Certainly, yes. See you there!

Kyle Davis
02/11/2015 3:44am PST

Hey Paco

I am an equities researcher attending the conference because I have interest in the Hortonworks/Cloudera and Spark ecosystems. I do not really want to participate in the hands on learning aspect so will it be ok if I am just an observer?

Picture of Paco Nathan
Paco Nathan
02/11/2015 12:40am PST

Thank you Sean -

There will be an update on the at the tutorial. We will have USBs to hand out. Yes, the file layout for the Apache Spark download changed in the 1.2.x release.

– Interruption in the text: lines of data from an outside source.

import Literature.ComputerArithmetic.RumpOgitaOishi2008.AccSum
import Mathlib.Data.Sign.Defs

/-!
# Rump–Ogita–Oishi, *Accurate floating-point summation part II*: §3 `Transform(p, ϱ)` with offset and
# parameter `Φ` (Algorithm 3.3, Lemmas 3.4–3.5) and §4 the sign of a sum, `AccSign` (Algorithm 4.1, Theorem 4.2)

HONEST FRAMING (ENGINES group, unit `eng-quad-4`, kernels lane of the `certquad` engine — shared
numerical engines serving client cells; rigour lives in the verifiers; every published number
belongs to a client cell's ledger, not to the engines group): Part II of the source is typed and proved at
FORMAT LEVEL, in the model of the lane's Part I files (`RumpOgitaOishi2008.ExtractVector`, `.AccSum`) — the
tree's binary floating-point numbers `JeannerodRump2018.IsFloat p emin` (precision `p`, gradual underflow from
`emin`, NO overflow) and ANY round-to-nearest map `JeannerodRump2018.IsRoundNearest p emin fl` (no tie rule
fixed). This file carries §3 (the transformation `Transform(p⁽⁰⁾, ϱ)` with an offset `ϱ` and a parameterized
"until"-condition `|t⁽ᵐ⁾| ≥ fl(Φσₘ₋₁)`, its invariant LEMMA 3.4, and LEMMA 3.5 on `res = fl(τ₁ + (τ₂ + Σ p′ᵢ))`
incl. the estimates (3.12)–(3.17) that Part II's later sections reuse) and §4 (ALGORITHM 4.1 `AccSign` and
THEOREM 4.2: with `Φ = 2ᴹeps` the sign of `τ₁` IS the sign of `Σ pᵢ`, "only requiring `2ᴹeps < 1`", i.e. for
huge lengths) — all PROVED. No hardware, vendor, timing, flop-count or IEEE-format claims: `p` and `emin` are
parameters (`2ᴹeps < 1` becomes `Nat.clog 2 (n + 2) < p`, `2²ᴹeps ≤ 1` becomes `2·Nat.clog 2 (n + 2) ≤ p`).

Source read at the page: [RumpOgitaOishi2009] S. M. Rump, T. Ogita, S. Oishi, *Accurate floating-point
summation part II: sign, K-fold faithful and rounding to nearest*, SIAM J. Sci. Comput. 31(2) (2008/09)
1269–1302, doi:10.1137/07068816X; read in the authors' version (30 pp.; its page numbers are used): pp. 2–4
(§2: `F`, `U`, `eps`, `eta`, `ufp`, `epsσℤ`, eqs. (2.1)–(2.14), Lemma 2.1, Definition 2.2, Lemma 2.3, Algorithm 2.4,
Lemma 2.5), p. 5 (Algorithm 3.1 = Part I `ExtractVector`, Theorem 3.2 =
Part I Theorem 3.4, eq. (3.1), Algorithm 3.3 `Transform(p⁽⁰⁾, ϱ)`, Lemma 3.4, eq. (3.2)), p. 6 (eqs. (3.3)–(3.6),
the Remark on `ϱ ∈ epsσ₀ℤ`, proof of Lemma 3.4, the application with `ϱ = p₁`, Lemma 3.5, eq. (3.7)), p. 7 (eqs.
(3.8)–(3.17), proof of Lemma 3.5, §4 introduction), p. 8 (Algorithm 4.1 `AccSign`, Theorem 4.2, eq. (4.1), its
proof with eq. (4.2), the optimality example (4.3), the applicability remark).

DICTIONARY (source ↦ here; carriers `ℚ`; the dictionaries of `ExtractVector` and `AccSum` — `F`, `fl`,
`eps ↦ unitRoundoff p = 2^-p`, `eta ↦ 2^emin`, `½eps⁻¹eta ↦ 2^(emin+p-1)`, `ufp`, `gℤ ↦ OnGrid g`, `σ = 2^k`,
`FastTwoSum ↦ fast2Sum`, `ExtractVector ↦ extractVector`, `μ ↦ maxAbs`, `M = ⌈log₂(n+2)⌉ ↦ Nat.clog 2 (n + 2)`,
`⌈log₂ μ⌉ ↦ Int.clog 2 μ`, `fl(Σ p′ᵢ) ↦ flSum` / `SumTree.eval` — continue).
* Algorithm 3.3: the "repeat–until" loop ↦ `transformPhiAux fl M eps Φ (½eps⁻¹eta) fuel t σ p` (structural
  recursion on a pass budget, loop state `(t⁽ᵐ⁻¹⁾, σₘ₋₁, p⁽ᵐ⁻¹⁾)`, exactly Part I's `transformAux` with `fl(Φσ)`
  for `fl(2²ᴹepsσ)` in the "until"-condition: `transformPhiAux_two_pow_two_mul`);
  `Transform(p⁽⁰⁾, ϱ) = [τ₁, τ₂, p⁽ᵐ⁾, σ]` ↦ `transformPhi fl p emin Φ xs ϱ : ℚ × ℚ × List ℚ × ℚ` (`t⁽⁰⁾ = ϱ`; the
  fifth output `M` of the source is the closed expression `Nat.clog 2 (n + 2)`); "parameter `Φ` replaced by
  `2²ᴹeps`" / "by `2ᴹeps`" ↦ the argument `Φ := 2 ^ (2 * M) * unitRoundoff p` / `2 ^ M * unitRoundoff p`; in the
  lemmas `Φ = 2ᵃeps` with `a ≤ p` renders "`Φ` a power of 2 satisfying `eps ≤ Φ ≤ 1`".
* Lemma 3.4's assertions (3.2)–(3.5) on `[τ₁, τ₂, p⁽ᵐ⁾, σ]` for the final `m` (the last pass's `t⁽ᵐ⁻¹⁾`, `τ⁽ᵐ⁾`
  existentially quantified; `s + ϱ` as one quantity `s'`) ↦ `TransformPhiSpec p emin fl M Φ s' n τ₁ τ₂ p⁽ᵐ⁾ σ`;
  for `Φ = 2²ᴹeps` it yields Part I's `TransformSpec` (`TransformPhiSpec.toTransformSpec`), so that Part I's
  Lemma 4.3 machinery (`faithful_of_transformSpec[_tree]`) applies verbatim to `s + ϱ`.
* (3.7) `res = fl(τ₁ + (τ₂ + Σ p′ᵢ))` after `Transform(p, ϱ)` with `Φ = 2²ᴹeps` ↦ `accSumOffset fl p emin xs ϱ`
  (`accSumOffset_zero`: with `ϱ = 0` it is Part I's `accSum`).
* Algorithm 4.1: `S = AccSign(p) = sign(τ₁)` ↦ `accSign fl p emin xs : SignType` (`SignType.sign τ₁`);
  `sign(Σ pᵢ)` ↦ `SignType.sign xs.sum`.

Typed and PROVED (all sorry-free; `[cite: …]` locators on every declaration):

* ALGORITHM 3.3 — `transformPhiAux`, `transformPhi`, `transformPhi_of_maxAbs_eq_zero`; "for `ϱ = 0` …
  identical to Algorithm 4.1 in Part I with `Φ = 2²ᴹeps`": `transformPhiAux_two_pow_two_mul`,
  `transformPhi_two_pow_two_mul_zero`.
* LEMMA 3.4 — `TransformPhiSpec` (+ `toTransformSpec`); `transformPhiAux_spec` (the loop under `2ᴹeps < 1` and
  `eps ≤ Φ = 2ᵃeps ≤ 1`: invariant (3.2)–(3.3), (3.6) and the exactness of `t⁽ᵐ⁾ = fl(t⁽ᵐ⁻¹⁾ + τ⁽ᵐ⁾)` while the
  loop continues, `FastTwoSum` at the exit, (3.4), the first "until"-condition at a stop with `σ > ½eps⁻¹eta`);
  `transformPhi_spec` (Lemma 3.4 for Algorithm 3.3 on a nonzero vector and `ϱ ∈ F ∩ epsσ₀ℤ`);
  `TransformPhiSpec.fl_add_eq` ((3.4) `fl(τ₁ + τ₂) = τ₁`, and `τ₁, τ₂ ∈ epsσℤ`), `.eq_zero_of_le` (`σ ≤ ½eps⁻¹eta ⟹
  p⁽ᵐ⁾ = 0`, `s + ϱ = τ₁ + τ₂`), `.phi_mul_le_ufp` ((3.5) `ufp(τ₁) ≥ Φσ`), `.last_printed` ((3.3) as printed,
  `|τ⁽ᵐ⁾| ≤ (1 − 2⁻ᴹ)σ < σ`).
* LEMMA 3.5 — `accSumOffset`, `accSumOffset_zero`, `accSumOffset_of_maxAbs_eq_zero`;
  `accSumOffset_spec_of_maxAbs_ne_zero` (faithful rounding of `s + ϱ`, the `res = 0` clause, (3.10));
  `isFaithfulRounding_accSumOffset` (all vectors); `transformPhi_eqs` ((3.8), (3.9), (3.11) and the
  `σ ≤ ½eps⁻¹eta` clause); `estimates_of_transformSpec` ((3.12)–(3.17) over Part I's `TransformSpec` and an
  abstract `τ₃ = fl(Σ p′ᵢ)` obeying (3.14) and Part I (2.20)); `accSumOffset_estimates` ((3.14)–(3.17) for the
  code (3.7)).
* ALGORITHM 4.1 / THEOREM 4.2 — `accSign`; `transformPhi_fst_pos_iff_and_neg_iff` (`τ₁ > 0 ⟺ s > 0`,
  `τ₁ < 0 ⟺ s < 0` for `Transform(p, 0)` with `Φ = 2ᴹeps` under `2ᴹeps < 1`); `accSign_eq_sign_sum` ((4.1)
  `S = sign(Σ pᵢ)`); `accSign_eq_iff` (the three cases; `S = 0 ⟺ Σ pᵢ = 0` exactly); `clog_lt_iff` (`2ᴹeps < 1 ⟺
  n + 2 ≤ 2^(p−1)`, the applicability remark); the two elementary sign lemmas `pos_iff_and_neg_iff_of_abs_lt`,
  `pos_iff_and_neg_iff_of_fl_eq` used in the proof.

NOTES. (a) HYPOTHESES AND TIE RULE. Everything here holds for EVERY round-to-nearest `fl` (no tie rule),
with `p` and `emin` free. Lemma 3.4 and Theorem 4.2 need only `2ᴹeps < 1` (`M < p`; Part I's `ExtractVector`
NOTE (a) on ties is not met with); Lemma 3.5 keeps Part I's `2²ᴹeps ≤ 1`. "`Φ` a power of 2 with `eps ≤ Φ ≤ 1`"
is rendered `Φ = 2ᵃeps`, `a ≤ p` (`a = M` for `AccSign`, `a = 2M` for (3.7)/`AccSum`). The offset must satisfy
`ϱ ∈ F ∩ epsσ₀ℤ` (`OnGrid (unitRoundoff p * 2^(M + ⌈log₂ μ⌉)) ϱ`), exactly the source's assumption (its Remark,
p. 6, explains why it cannot be dropped).
(b) FUEL, as in Part I: the `repeat–until` loop is structural recursion on a pass budget and Lemma 3.4
(`transformPhiAux_spec`, hypothesis `k − emin < fuel` for `σ = 2^k`) shows the budget chosen by `transformPhi`
is never exhausted ("Algorithm 3.3 will stop" / "Algorithm `AccSign` will stop"), so `transformPhi` IS
Algorithm 3.3 on every input.
(c) THE OPTIMALITY EXAMPLE (4.3) is discussed, not typed (it fixes rounding TIES TO EVEN, which the format-level
model here deliberately leaves open, and is a statement about one concrete run): `p⁽⁰⁾ = [c c c c −⅛eps⁻¹ −4+4eps]`,
`c = eps⁻¹/32 + 1`, `M = 3`, `σ₀ = eps⁻¹`, `Φ = 2ᴹ⁻¹eps` gives `τ₁ = −4` while `s = +4eps`. Replaying it in exact
rational arithmetic with ties-to-even (precision `p`, `eps = 2⁻ᵖ`) confirms the wrong sign for `p = 7, 8, 10` but
NOT for the printed boundary case `eps = 1/64` (`p = 6`): there `σ₀ + c = 67` is a tie whose even neighbour is
`68`, so `q₁ = … = q₄ = 4`, `τ⁽¹⁾ = +4` and `AccSign` returns the correct sign; the example needs `eps ≤ 1/128`.
With `Φ = 2ᴹeps` the sign is correct in all these runs, as Theorem 4.2 (proved here for every `p > M`) demands.
(d) (3.10) and (3.17) are stated for `res ≠ 0` / in the case `σ > ½eps⁻¹eta` as in the source; for `res = 0`
Lemma 3.5 gives `s + ϱ = 0 = res` exactly.
(e) NOT typed here: §2's recapitulation of Part I — eqs. (2.1)–(2.14), Lemma 2.1 (`pred`/`succ`; the
cases used are Part I Lemma 2.2 in `RumpOgitaOishi2008.AccSum`), Definition 2.2 and Lemma 2.3 (faithful
rounding and its criterion, Part I Definition 2.3 / Lemma 2.4, ibid.), Algorithm 2.4 / Lemma 2.5 (`FastTwoSum`,
Part I Lemma 2.6, `RumpOgitaOishi2008.ExtractVector`) —, Theorem 3.2 (= Part I Theorem 3.4,
`extractVector_eft`), the flop counts, and §§5–9 of Part II (K-fold faithful rounding `AccSumK`, rounding to
nearest `NearSum`, `AccSumHugeN`, timings) — the subject of later files.
-/

namespace Literature.ComputerArithmetic.RumpOgitaOishi2009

We’ll cover that in the tutorial.

See you next week!

Picture of Sean Boisen
Sean Boisen
02/11/2015 12:27am PST

I downloaded, extracted, and ran the commands for building and using the simple-app. However, the file lists two folders that don’t appear to be included in streaming and website.

Picture of Paco Nathan
Paco Nathan
01/07/2015 6:17am PST

We show examples mostly in Scala, Python, SQL, plus a few in Java.

01/07/2015 6:06am PST

What language will be used for the workshop? Scala,Java, or Python?